Нам всем памятны совсем недавние события по выдвижению Андрея Дмитриевича Сахарова в народные депутаты от АН СССР и та поддержка, которую ему оказали почти 60 академических институтов Союза, и митинг 2 февраля 1989 г. возле Президиума АНСССР, и радость от его победы. Но, наверное, не все знают, что после смерти Якова Борисовича Зельдовича по предложению Н.С.Кардашева и ряда других астрофизиков Андрей Дмитриевич согласился возглавить Совет по микрокосмофизике при Президиуме АН СССР. Он вел организационное собрание этого Совета в ИКИ, терпеливо выслушивал многочисленные выступления. На очередном собрании Совета 29 ноября 1989 г. в ГАИШе многие видели Андрея Дмитриевича, как выяснилось теперь, в последний раз. Он пробыл в ГАИШе почти весь день. Опять внимательно слушал доклады о будущих проектах, задавал вопросы. В перерыве его окружили люди, у которых были к нему самые разнообразные дела — и по науке, и не по науке. Леня Грищук дал ему прочитать свои воспоминания о Зельдовиче, и А.Д.С. сделал некоторые замечания, Н.С.Кардашев и В.И.Слыш принесли ему на подпись письмо о международном научном сотрудничестве — он взял его домой, чтобы внимательно ознакомиться. (Он не мог никому отказать: раз его о чем-то просят, значит это серьезно и надо отнестись ответственно.
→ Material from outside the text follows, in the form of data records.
import Summits.CriticalPhenomena.PercolationContinuityZ3.Theorems.Transplant.Slab111HubEntry2
import Summits.CriticalPhenomena.PercolationContinuityZ3.Theorems.Transplant.Slab111HubCheck
import HarnessLib

/-!
# The HUB ROUTING of the `(111)`-films, XVI: Boolean checkers for the table language v3 (`Entry.ok2`, pair validity, boundary acceptance)

builds on p205010 (kernel theorem, internal audit signed; external expert review pending) — NOT used in this file.  Lane `prim-bschramm`, seat
`prim-bschramm-p2` (gen 36; class C1b; memo `HOME/bschramm/P2-LATTICES.md` §130); helper file (`--supports stmt-CriticalPhenomena-4575 --as helper`).
Kernel-evaluable (`decide +kernel`) Boolean forms, with soundness, of: §1 `LegFits2` / the bit-free part of «Slab111HubEntry2».`Entry.ok2`
(`Entry.baseB`, region membership by a Boolean PREDICATE for speed) and the re-insertion of exclusion bits (`Entry.ok2_of_base`); §2 the PAIR
VALIDITY of an entry for a same-side pair of terminals with clamped level difference `τ ∈ [−7, 7]` (`pairOKB`: `|τ| = 7` far — the nearer leg
avoids the farther face; else tight — local separation both ways `locB` and vertex-distinctness `dvB`) with what it yields for `Entry.swap2`
(`LegAvoids`, `LocSep`, distinct vertices); §3 the BOUNDARY ACCEPTANCE of a leg for a boundary flag `β ∈ {0,1,2}` (`accB`).
[cite: DuminilCopinSidoraviciusTassion2016, §2.3 (proof of Fact 2: the three disjoint paths γ_u, γ_v, γ_w in B_R(z))]
-/

namespace Summit.CriticalPhenomena.PercolationContinuityZ3.Theorems.Transplant

namespace Slab111

/-! ## §1 The bit-free part of `Entry.ok2` -/

/-- `LegFits2` as a Boolean, the region given by a predicate. [folklore] -/
def legFits2B (l : List MV) (q : ℤ × ℤ) (F : FaceD) (cB : ℤ × ℤ → Bool) (dir Λ : ℤ) : Bool :=
  legOKB l &&
    match l.getLast? with
    | none => false
    | some e =>
      faceMemB F (q + e.1) && decide (0 ≤ dir * e.2) && decide (dir * e.2 ≤ Λ) &&
        l.all (fun p => p == e || !faceMemB F (q + p.1)) &&
        l.all (fun p => p == ((0, 0), 0) || (cB (q + p.1) && decide (-1 ≤ dir * p.2) && decide (dir * p.2 ≤ Λ)))

/-- Soundness of `legFits2B`. [folklore] -/
theorem legFits2_of_B {l : List MV} {q : ℤ × ℤ} {F : FaceD} {cB : ℤ × ℤ → Bool} {C : List (ℤ × ℤ)} (hC : ∀ c, cB c = true → c ∈ C)
    {dir Λ : ℤ} (h : legFits2B l q F cB dir Λ = true) : LegFits2 l q F C dir Λ := by
  unfold legFits2B at h
  rw [Bool.and_eq_true] at h
  obtain ⟨hok, hrest⟩ := h
  have hl := legOK_of_B hok
  rw [List.getLast?_eq_some_getLast hl.1] at hrest
  simp only [Bool.and_eq_true, Bool.or_eq_true, decide_eq_true_eq, List.all_eq_true, Bool.not_eq_true', beq_iff_eq] at hrest
  obtain ⟨⟨⟨⟨hmem, h0⟩, hΛ⟩, hoff⟩, hreg⟩ := hrest
  refine ⟨hl, (faceMemB_iff F _).1 hmem, h0, hΛ, fun p hp hne => ?_, fun p hp hne => ?_⟩
  · rcases hoff p hp with e | e
    · exact absurd e hne
    · rw [← Bool.not_eq_true, faceMemB_iff] at e; exact e
  · rcases hreg p hp with e | ⟨⟨hm, h1⟩, h2⟩
    · exact absurd e hne
    · exact ⟨hC _ hm, h1, h2⟩

/-- **The bit-free part of `Entry.ok2` as a Boolean** (regions by predicates `pcB`, `wcB`; the hub column must satisfy `pcB`). [folklore] -/
def Entry.baseB (e : Entry) (pcB wcB : ℤ × ℤ → Bool) (q₁ q₂ q₃ : ℤ × ℤ) (dir₁ dir₂ dir₃ Λ : ℤ) : Bool :=
  faceOkB e.F1 && faceOkB e.F2 && faceOkB e.F3 && offHubB e.F1 && offHubB e.F2 && offHubB e.F3 &&
  disjB e.F1 e.F2 && disjB e.F1 e.F3 && disjB e.F2 e.F3 && attB e.F1 e.d₁ && attB e.F2 e.d₂ && attB e.F3 e.d₃ &&
  (pcB e.F1.f0 && pcB e.F1.f1 && pcB e.F1.f2) && (pcB e.F2.f0 && pcB e.F2.f1 && pcB e.F2.f2) &&
  (wcB e.F3.f0 && wcB e.F3.f1 && wcB e.F3.f2) && pcB (0, 0) &&
  legFits2B e.l₁ q₁ e.F1 pcB dir₁ Λ && legFits2B e.l₂ q₂ e.F2 pcB dir₂ Λ && legFits2B e.l₃ q₃ e.F3 wcB dir₃ Λ

/-- **Soundness of `Entry.baseB`**: `Entry.ok2` with all exclusion bits off. [folklore] -/
theorem Entry.ok2_of_baseB {e : Entry} {pcB wcB : ℤ × ℤ → Bool} {Pc Wc : List (ℤ × ℤ)} (hP : ∀ c, pcB c = true → c ∈ Pc)
    (hW : ∀ c, wcB c = true → c ∈ Wc) {q₁ q₂ q₃ : ℤ × ℤ} {dir₁ dir₂ dir₃ Λ : ℤ} (h : e.baseB pcB wcB q₁ q₂ q₃ dir₁ dir₂ dir₃ Λ = true) :
    e.ok2 Pc Wc q₁ q₂ q₃ dir₁ dir₂ dir₃ Λ false false false false false false := by
  unfold Entry.baseB at h
  simp only [Bool.and_eq_true, and_assoc] at h
  obtain ⟨hF1, hF2, hF3, ho1, ho2, ho3, h12, h13, h23, hA1, hA2, hA3, p10, p11, p12, p20, p21, p22, w30, w31, w32, hhub, hl1, hl2, hl3⟩ := h
  exact ⟨faceOk_of_B hF1, faceOk_of_B hF2, faceOk_of_B hF3, offHub_of_B ho1, offHub_of_B ho2, offHub_of_B ho3, disj_of_B h12, disj_of_B h13,
    disj_of_B h23, att_of_B hA1, att_of_B hA2, att_of_B hA3, ⟨hP _ p10, hP _ p11, hP _ p12⟩, ⟨hP _ p20, hP _ p21, hP _ p22⟩,
    ⟨hW _ w30, hW _ w31, hW _ w32⟩, hP _ hhub, legFits2_of_B hP hl1, legFits2_of_B hP hl2, legFits2_of_B hW hl3,
    by simp, by simp, by simp, by simp, by simp, by simp⟩

/-- **Re-inserting exclusion bits**: `Entry.ok2` with bits off plus the `LegAvoids` facts of the bits that are on. [folklore] -/
theorem Entry.ok2_of_base {e : Entry} {Pc Wc : List (ℤ × ℤ)} {q₁ q₂ q₃ : ℤ × ℤ} {dir₁ dir₂ dir₃ Λ : ℤ}
    (h : e.ok2 Pc Wc q₁ q₂ q₃ dir₁ dir₂ dir₃ Λ false false false false false false) {x21 x31 x12 x32 x13 x23 : Bool}
    (a21 : x21 = true → LegAvoids e.l₁ q₁ e.F2) (a31 : x31 = true → LegAvoids e.l₁ q₁ e.F3) (a12 : x12 = true → LegAvoids e.l₂ q₂ e.F1)
    (a32 : x32 = true → LegAvoids e.l₂ q₂ e.F3) (a13 : x13 = true → LegAvoids e.l₃ q₃ e.F1) (a23 : x23 = true → LegAvoids e.l₃ q₃ e.F2) :
    e.ok2 Pc Wc q₁ q₂ q₃ dir₁ dir₂ dir₃ Λ x21 x31 x12 x32 x13 x23 := by
  obtain ⟨hF1, hF2, hF3, ho1, ho2, ho3, h12, h13, h23, hA1, hA2, hA3, hF1P, hF2P, hF3W, hhub, hL1, hL2, hL3, -, -, -, -, -, -⟩ := h
  exact ⟨hF1, hF2, hF3, ho1, ho2, ho3, h12, h13, h23, hA1, hA2, hA3, hF1P, hF2P, hF3W, hhub, hL1, hL2, hL3, a21, a31, a12, a32, a13, a23⟩

/-! ## §2 Pair validity -/

/-- Local separation as a Boolean: every non-last vertex of `lI` over a column of `FJ` is strictly before `Δ + eJ` on the `d` side
(`Δ = nJ − nI`, `eJ` = relative level of `J`'s leg end). [folklore] -/
def locB (lI : List MV) (qI : ℤ × ℤ) (FJ : FaceD) (eJ d Δ : ℤ) : Bool :=
  match lI.getLast? with
  | none => true
  | some e => lI.all fun p => p == e || !faceMemB FJ (qI + p.1) || ((d == 1) && decide (p.2 < Δ + eJ)) || ((d == -1) && decide (Δ + eJ < p.2))

/-- Vertex-distinctness of two legs at level difference `Δ = nJ − nI`, as a Boolean. [folklore] -/
def dvB (lI lJ : List MV) (qI qJ : ℤ × ℤ) (Δ : ℤ) : Bool :=
  lI.all fun p => lJ.all fun p' => !((qI + p.1 == qJ + p'.1) && (p.2 == Δ + p'.2))

/-- **PAIR VALIDITY** of legs `lI, lJ` (terminal columns `qI, qJ`, faces `FI, FJ`, common direction `d`) for the clamped level difference
`τ = clamp(nJ − nI) ∈ [−7, 7]`: far (`|τ| = 7`) — the leg of the terminal nearer the zone avoids the columns of the other's face; tight —
local separation both ways and vertex-distinctness at `Δ = τ`. [folklore] -/
def pairOKB (lI lJ : List MV) (qI qJ : ℤ × ℤ) (FI FJ : FaceD) (d τ : ℤ) : Bool :=
  if τ = 7 ∨ τ = -7 then
    (if (d = 1 ∧ τ = 7) ∨ (d = -1 ∧ τ = -7) then legAvoidsB lJ qJ FI else legAvoidsB lI qI FJ)
  else locB lI qI FJ (lastOff lJ) d τ && locB lJ qJ FI (lastOff lI) d (-τ) && dvB lI lJ qI qJ τ

/-- Soundness of `locB`: `LocSep` at levels with `nJ = nI + Δ`. [folklore] -/
theorem locSep_of_B {lI lJ : List MV} {qI : ℤ × ℤ} {FJ : FaceD} {d Δ nI nJ : ℤ} (h : locB lI qI FJ (lastOff lJ) d Δ = true) (hn : nJ = nI + Δ) :
    LocSep lI lJ qI FJ d nI nJ := by
  intro p hp hpl
  unfold locB at h
  cases hl : lI.getLast? with
  | none => rw [List.getLast?_eq_none_iff] at hl; rw [hl] at hp; simp at hp
  | some e =>
    rw [hl] at h hpl
    simp only [List.all_eq_true, Bool.or_eq_true, beq_iff_eq, Bool.not_eq_true', Bool.and_eq_true, decide_eq_true_eq] at h
    rcases h p hp with ((heq | hm) | ⟨hd, hlt⟩) | ⟨hd, hlt⟩
    · exact absurd (congrArg some heq.symm) hpl
    · left; rw [← Bool.not_eq_true, faceMemB_iff] at hm; exact hm
    · right; left; exact ⟨hd, by omega⟩
    · right; right; exact ⟨hd, by omega⟩

/-- Soundness of `dvB`: the legs share no vertex when `nJ = nI + Δ`. [folklore] -/
theorem dv_of_B {lI lJ : List MV} {qI qJ : ℤ × ℤ} {Δ nI nJ : ℤ} (h : dvB lI lJ qI qJ Δ = true) (hn : nJ = nI + Δ) :
    ∀ p ∈ lI, ∀ p' ∈ lJ, (qI + p.1, nI + p.2) ≠ (qJ + p'.1, nJ + p'.2) := by
  intro p hp p' hp' heq
  unfold dvB at h
  rw [List.all_eq_true] at h
  have h1 := h p hp
  rw [List.all_eq_true] at h1
  have h2 := h1 p' hp'
  simp only [Bool.not_eq_true', Bool.and_eq_false_iff, beq_eq_false_iff_ne, ne_eq] at h2
  simp only [Prod.mk.injEq] at heq
  rcases h2 with h2 | h2
  · exact h2 heq.1
  · apply h2; omega

/-- What pair validity yields in the FAR case with `J` nearer the zone. [folklore] -/
theorem pairOKB_farJ {lI lJ : List MV} {qI qJ : ℤ × ℤ} {FI FJ : FaceD} {d τ : ℤ} (h : pairOKB lI lJ qI qJ FI FJ d τ = true)
    (hτ : τ = 7 ∨ τ = -7) (hJ : (d = 1 ∧ τ = 7) ∨ (d = -1 ∧ τ = -7)) : LegAvoids lJ qJ FI := by
  unfold pairOKB at h; rw [if_pos hτ, if_pos hJ] at h; exact legAvoids_of_B h

/-- What pair validity yields in the FAR case with `I` nearer the zone. [folklore] -/
theorem pairOKB_farI {lI lJ : List MV} {qI qJ : ℤ × ℤ} {FI FJ : FaceD} {d τ : ℤ} (h : pairOKB lI lJ qI qJ FI FJ d τ = true)
    (hτ : τ = 7 ∨ τ = -7) (hI : ¬ ((d = 1 ∧ τ = 7) ∨ (d = -1 ∧ τ = -7))) : LegAvoids lI qI FJ := by
  unfold pairOKB at h; rw [if_pos hτ, if_neg hI] at h; exact legAvoids_of_B h

/-- What pair validity yields in the TIGHT case (`nJ = nI + τ`): local separation both ways and distinct vertices. [folklore] -/
theorem pairOKB_tight {lI lJ : List MV} {qI qJ : ℤ × ℤ} {FI FJ : FaceD} {d τ : ℤ} (h : pairOKB lI lJ qI qJ FI FJ d τ = true)
    (hτ : ¬ (τ = 7 ∨ τ = -7)) {nI nJ : ℤ} (hn : nJ = nI + τ) :
    LocSep lI lJ qI FJ d nI nJ ∧ LocSep lJ lI qJ FI d nJ nI ∧ ∀ p ∈ lI, ∀ p' ∈ lJ, (qI + p.1, nI + p.2) ≠ (qJ + p'.1, nJ + p'.2) := by
  unfold pairOKB at h; rw [if_neg hτ] at h
  simp only [Bool.and_eq_true] at h
  obtain ⟨⟨h1, h2⟩, h3⟩ := h
  exact ⟨locSep_of_B h1 hn, locSep_of_B h2 (by omega), dv_of_B h3 hn⟩

/-! ## §3 Boundary acceptance -/

/-- **Boundary acceptance** of a leg (terminal column `q`, direction `d`) for the boundary flag `β` (`0`: the terminal is ON the boundary
behind it, `1`: next to it, `2`: at distance `≥ 2`): every non-terminal LOW vertex (`d·Δℓ = o ∈ {−1, 0}`) sits at boundary distance `β + o ≥ 0`,
and if that is `0` its column is not a bad corner (`badB`: the columns missing from `W` on that boundary level). [folklore] -/
def accB (l : List MV) (q : ℤ × ℤ) (d : ℤ) (β : ℕ) (badB : ℤ × ℤ → Bool) : Bool :=
  l.all fun p => p == ((0, 0), 0) || decide (1 ≤ d * p.2) ||
    (decide (β = 2) || (decide (0 ≤ (β : ℤ) + d * p.2) && (!decide ((β : ℤ) + d * p.2 = 0) || !badB (q + p.1))))

/-- What boundary acceptance yields for a low vertex. [folklore] -/
theorem accB_low {l : List MV} {q : ℤ × ℤ} {d : ℤ} {β : ℕ} {badB : ℤ × ℤ → Bool} (h : accB l q d β badB = true) {p : MV} (hp : p ∈ l)
    (hp0 : p ≠ ((0, 0), 0)) (hlow : d * p.2 ≤ 0) : β = 2 ∨ (0 ≤ (β : ℤ) + d * p.2 ∧ ((β : ℤ) + d * p.2 = 0 → badB (q + p.1) = false)) := by
  unfold accB at h
  rw [List.all_eq_true] at h
  have h' := h p hp
  simp only [Bool.or_eq_true, beq_iff_eq, decide_eq_true_eq, Bool.and_eq_true, Bool.not_eq_true', decide_eq_false_iff_not, or_assoc] at h'
  rcases h' with e | e | e | ⟨h0, hc⟩
  · exact absurd e hp0
  · omega
  · exact Or.inl e
  · right; refine ⟨h0, fun hz => ?_⟩
    rcases hc with hc | hc
    · exact absurd hz hc
    · exact hc

end Slab111

end Summit.CriticalPhenomena.PercolationContinuityZ3.Theorems.Transplant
По-моему, Елена Георгиевна сказала о нем, что ему было свойственно все доводить до конца.) Люди относятся безжалостно к своим Пророкам. А Пророки — на то они и Пророки, чтобы понимать и жалеть людей, помогать им и указывать им путь, сжигая себя…
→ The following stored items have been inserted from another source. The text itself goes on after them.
import Mathlib
import Literature.MathematicalPhysics.QuantumManyBody.PeriodicBoseGas
import Literature.MathematicalPhysics.QuantumManyBody.WeightedCorrector
import Literature.MathematicalPhysics.QuantumManyBody.GroundStateDirichletForm

/-!
# Sketch — crux-ideate stmt-AtomisticToContinuum-12057 (StaticResponseBound), ideator k = 1, round 1

First lemmas of the three idea cards (`Ideas/*.md`), stated over existing declarations only.
Nothing here is proved (`sorry`); the file must elaborate.

Notation. `p = 2πk/L`, `V_p(X) = ∑ⱼ cos(p·xⱼ)` (`densityCos`, the crux's observable),
`|p|² = (2π/L)² ∑ᵢ kᵢ²` (`psq`). `Θ` is a nonnegative, translation-invariant periodic trial state
(in the cards: a minimiser of the periodic energy); the weight of `hMinusOneSqW`/`dirichletFormW` is
the real function `X ↦ ‖Θ.ψ X‖`, whose square integrates to `1` on the cell.
-/

noncomputable section

open MeasureTheory
open scoped ENNReal

namespace Summit.AtomisticToContinuum.BoseEinsteinCondensation.Cruxes.StaticResponseBound.Sketch

open Literature.MathematicalPhysics.QuantumManyBody.BoseGas

/-- The wave vector `p = (2π/L) k ∈ ℝ³` of the lattice index `k`. -/
def pvec (L : ℝ) (k : Fin 3 → ℤ) : Space :=
  WithLp.toLp 2 fun t => 2 * Real.pi / L * (k t : ℝ)

/-- `|p|² = (2π/L)² ∑ᵢ kᵢ²` (the crux's `max` argument). -/
def psq (L : ℝ) (k : Fin 3 → ℤ) : ℝ :=
  (2 * Real.pi / L) ^ 2 * ∑ i, (k i : ℝ) ^ 2

/-- The crux's observable `V_p(X) = ∑ⱼ cos(p · xⱼ)` as a real function on configurations. -/
def densityCos (N : ℕ) (L : ℝ) (k : Fin 3 → ℤ) (X : Config N) : ℝ :=
  ∑ j : Fin N, Real.cos (2 * Real.pi / L * ∑ i, (k i : ℝ) * X j i)

/-- The real weight `X ↦ ‖Θ(X)‖` of a periodic trial state. -/
def weight {N : ℕ} {L : ℝ} (Θ : PeriodicTrialState N L) (X : Config N) : ℝ :=
  ‖Θ.ψ X‖

/-- FORCE-DENSITY WAVE `Q(X) = ∑ⱼ sin(p·xⱼ) p̂·∇ⱼ log Θ²(X) = ∑ⱼ sin(p·xⱼ) · 2 (p̂·∇ⱼΘ)/Θ`
(card `uv-thomson-force-wave`); junk value where `Θ = 0` (it only ever appears against `Θ²`). -/
def forceWave {N : ℕ} {L : ℝ} (Θ : PeriodicTrialState N L) (k : Fin 3 → ℤ) (X : Config N) : ℝ :=
  ∑ j : Fin N, Real.sin (2 * Real.pi / L * ∑ i, (k i : ℝ) * X j i) *
    (2 * (∑ i : Fin 3, (2 * Real.pi / L * (k i : ℝ)) / Real.sqrt (psq L k) * pderiv j i (weight Θ) X)
      / weight Θ X)

/-- CARD `fsum-sector-sandwich`, first lemma (SectorFloorToHMinusOne): a linear floor `ω` on the
sectorial Poincaré constants of `Θ²` at `±p` bounds the Kipnis–Varadhan `H₋₁` norm of the density
wave by the f-sum value `N|p|²/(2ω²)` — the `t → 0` content of StaticResponseBound, sourced from a
Landau-type sector floor (`ω = θ√(ρa)|p|` gives `N/(2θ²ρa)`). Proof idea: only the Bloch-`∓p`
components of a test function pair with `ρ_{±p}`; Cauchy–Schwarz + sector Poincaré for both factors;
`𝓔_Θ(ρ_p) = N|p|²` (f-sum as a Dirichlet-form identity). -/
theorem sectorFloor_to_hMinusOne (N : ℕ) (L : ℝ) (hL : 0 < L) (k : Fin 3 → ℤ) (hk : k ≠ 0)
    (Θ : PeriodicTrialState N L) (hreal : ∀ X, Θ.ψ X = (‖Θ.ψ X‖ : ℂ))
    (htrans : ∀ (X : Config N) (s : Space), Θ.ψ (fun j => X j + s) = Θ.ψ X)
    (ω : ℝ) (hω : 0 < ω)
    (hfloorPos : ENNReal.ofReal ω ≤ sectorPoincareConstant L Θ.ψ (pvec L k))
    (hfloorNeg : ENNReal.ofReal ω ≤ sectorPoincareConstant L Θ.ψ (-pvec L k)) :
    hMinusOneSqW L (weight Θ) (densityCos N L k) ≤ ENNReal.ofReal (N * psq L k / (2 * ω ^ 2)) := by
  sorry

/-- CARD `fsum-sector-sandwich`, converse brick (ResponseToHyperuniformity): the crux's
discriminant inequality at one `(N, L, k)` with constant `K` (for all states `FΘ`, `F` a periodic
test function) forces the density-wave variance of `Θ²` to be small:
`Var_{Θ²}(V_p)² ≤ K·N|p|²/8` — tested on `F = 1 + εV_p`, `ε → 0`, using `𝓔_Θ(V_p) = N|p|²/2`
(Onsager–Price–Stringari `S² ≤ m₁ m₋₁` in variational dress; with the crux's `K = 4CN/max(ρa,|p|²)`
and `Var(V_p) = N S(p)/2` this is `S(p) ≤ √(2C)|p|/√max(ρa,|p|²)`, i.e. item TorusHyperuniformity).
Stated with the variance written as `∫ V_p² Θ²` (mean zero by translation invariance). -/
theorem response_to_hyperuniformity (N : ℕ) (L : ℝ) (hL : 0 < L) (k : Fin 3 → ℤ) (hk : k ≠ 0)
    (Θ : PeriodicTrialState N L) (hreal : ∀ X, Θ.ψ X = (‖Θ.ψ X‖ : ℂ))
    (htrans : ∀ (X : Config N) (s : Space), Θ.ψ (fun j => X j + s) = Θ.ψ X)
    (K : ℝ) (hK : 0 ≤ K)
    (hresp : ∀ F : Config N → ℝ, IsPeriodicTest L F →
      (∫ X in cellN N L, densityCos N L k X * F X ^ 2 * weight Θ X ^ 2) ^ 2 ≤
        K * (∫ X in cellN N L, F X ^ 2 * weight Θ X ^ 2) * dirichletFormW L (weight Θ) F F) :
    (∫ X in cellN N L, densityCos N L k X ^ 2 * weight Θ X ^ 2) ^ 2 ≤ K * (N * psq L k / 8) := by
  sorry

/-- CARD `uv-thomson-force-wave`, first lemma (ThomsonFlowReduction): Thomson's (dual Dirichlet)
principle with the free displacement flow `Yⱼ = sin(p·xⱼ) p̂`: since `|p| V_p = -∇*_{Θ²}·Y - Q`
(integration by parts on the torus) and `‖∇*Y‖₋₁ ≤ ‖Y‖_{L²(Θ²)} = √(N/2)`, any `H₋₁` bound `B` on the
force wave `Q` gives `‖V_p‖²₋₁ ≤ (√(N/2) + √B)²/|p|²` — the crux's UV constant `N/p²` is the energy of
the free flow, and the whole UV half reduces to `B ≤ C·N`. -/
theorem thomson_flow_reduction (N : ℕ) (L : ℝ) (hL : 0 < L) (k : Fin 3 → ℤ) (hk : k ≠ 0)
    (Θ : PeriodicTrialState N L) (hreal : ∀ X, Θ.ψ X = (‖Θ.ψ X‖ : ℂ))
    (hpos : ∀ X, Θ.ψ X ≠ 0)
    (htrans : ∀ (X : Config N) (s : Space), Θ.ψ (fun j => X j + s) = Θ.ψ X)
    (B : ℝ) (hB : 0 ≤ B) (hQ : hMinusOneSqW L (weight Θ) (forceWave Θ k) ≤ ENNReal.ofReal B) :
    hMinusOneSqW L (weight Θ) (densityCos N L k) ≤
      ENNReal.ofReal ((Real.sqrt (N / 2) + Real.sqrt B) ^ 2 / psq L k) := by
  sorry

/-- CARD `transport-information-phonon-scale`, first lemma (LogSobolevToResponse): a logarithmic
Sobolev inequality for the probability measure `Θ² dX` on the `N`-particle torus with constant `κ`
(entropy `≤ (2/κ)·𝓔_Θ`) implies the crux's discriminant inequality for every state `FΘ` with constant
`4N|p|²/κ²`, for ALL amplitudes at once (Otto–Villani `LSI ⇒ T₂`, `W₁ ≤ W₂`, Kantorovich duality with
`Lip(V_p) = √N |p|`, `∫ V_p Θ² = 0`). At the lowest mode `|p| = 2π/L`, `κ = θ √(16πρa)·2π/L` (the
PHONON gap, not `4π²/L²`) gives exactly `4N(E-E₀)/(16π θ² ρa)`. -/
theorem logSobolev_to_response (N : ℕ) (L : ℝ) (hL : 0 < L) (k : Fin 3 → ℤ) (hk : k ≠ 0)
    (Θ : PeriodicTrialState N L) (hreal : ∀ X, Θ.ψ X = (‖Θ.ψ X‖ : ℂ))
    (htrans : ∀ (X : Config N) (s : Space), Θ.ψ (fun j => X j + s) = Θ.ψ X)
    (κ : ℝ) (hκ : 0 < κ)
    (hLSI : ∀ F : Config N → ℝ, IsPeriodicTest L F →
      (∫ X in cellN N L, F X ^ 2 * Real.log (F X ^ 2) * weight Θ X ^ 2) -
          (∫ X in cellN N L, F X ^ 2 * weight Θ X ^ 2) *
            Real.log (∫ X in cellN N L, F X ^ 2 * weight Θ X ^ 2) ≤
        2 / κ * dirichletFormW L (weight Θ) F F) :
    ∀ F : Config N → ℝ, IsPeriodicTest L F →
      (∫ X in cellN N L, densityCos N L k X * F X ^ 2 * weight Θ X ^ 2) ^ 2 ≤
        4 * N * psq L k / κ ^ 2 * (∫ X in cellN N L, F X ^ 2 * weight Θ X ^ 2) *
          dirichletFormW L (weight Θ) F F := by
  sorry

end Summit.AtomisticToContinuum.BoseEinsteinCondensation.Cruxes.StaticResponseBound.Sketch

end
Потом была бесконечная очередь 17 декабря возле Дворца молодежи, который не закрывал свои двери до двух часов ночи (вместо объявленных 17.00). Потом было прощание в Колонном зале ФИАНа, куда 18 декабря собрался весь цвет советской интеллигенции со всего Союза, кто успел заказать накануне пропуска (до 12.00 17 декабря было не ясно, будут ли пускать по специальным приглашениям не сотрудников ФИАНа, так как было неизвестно, придут или нет на прощание в ФИАН "власть предержащие". Они не прибыли, настояв, чтобы гроб с телом Сахарова специально для них выставили на ступенях Президиума АН). Потом была растянувшаяся на несколько километров траурная процессия за катафалком, проследовавшим от ФИАНа до Лужников. Потом был прощальный митинг до 16 часов и похороны уже в темноте на новом Востряковском кладбище недалеко от могилы И.С.Шкловского, который высоко ценил деятельность Андрея Дмитриевича и описал встречи с ним в своих новеллах, еще не полностью увидевших свет.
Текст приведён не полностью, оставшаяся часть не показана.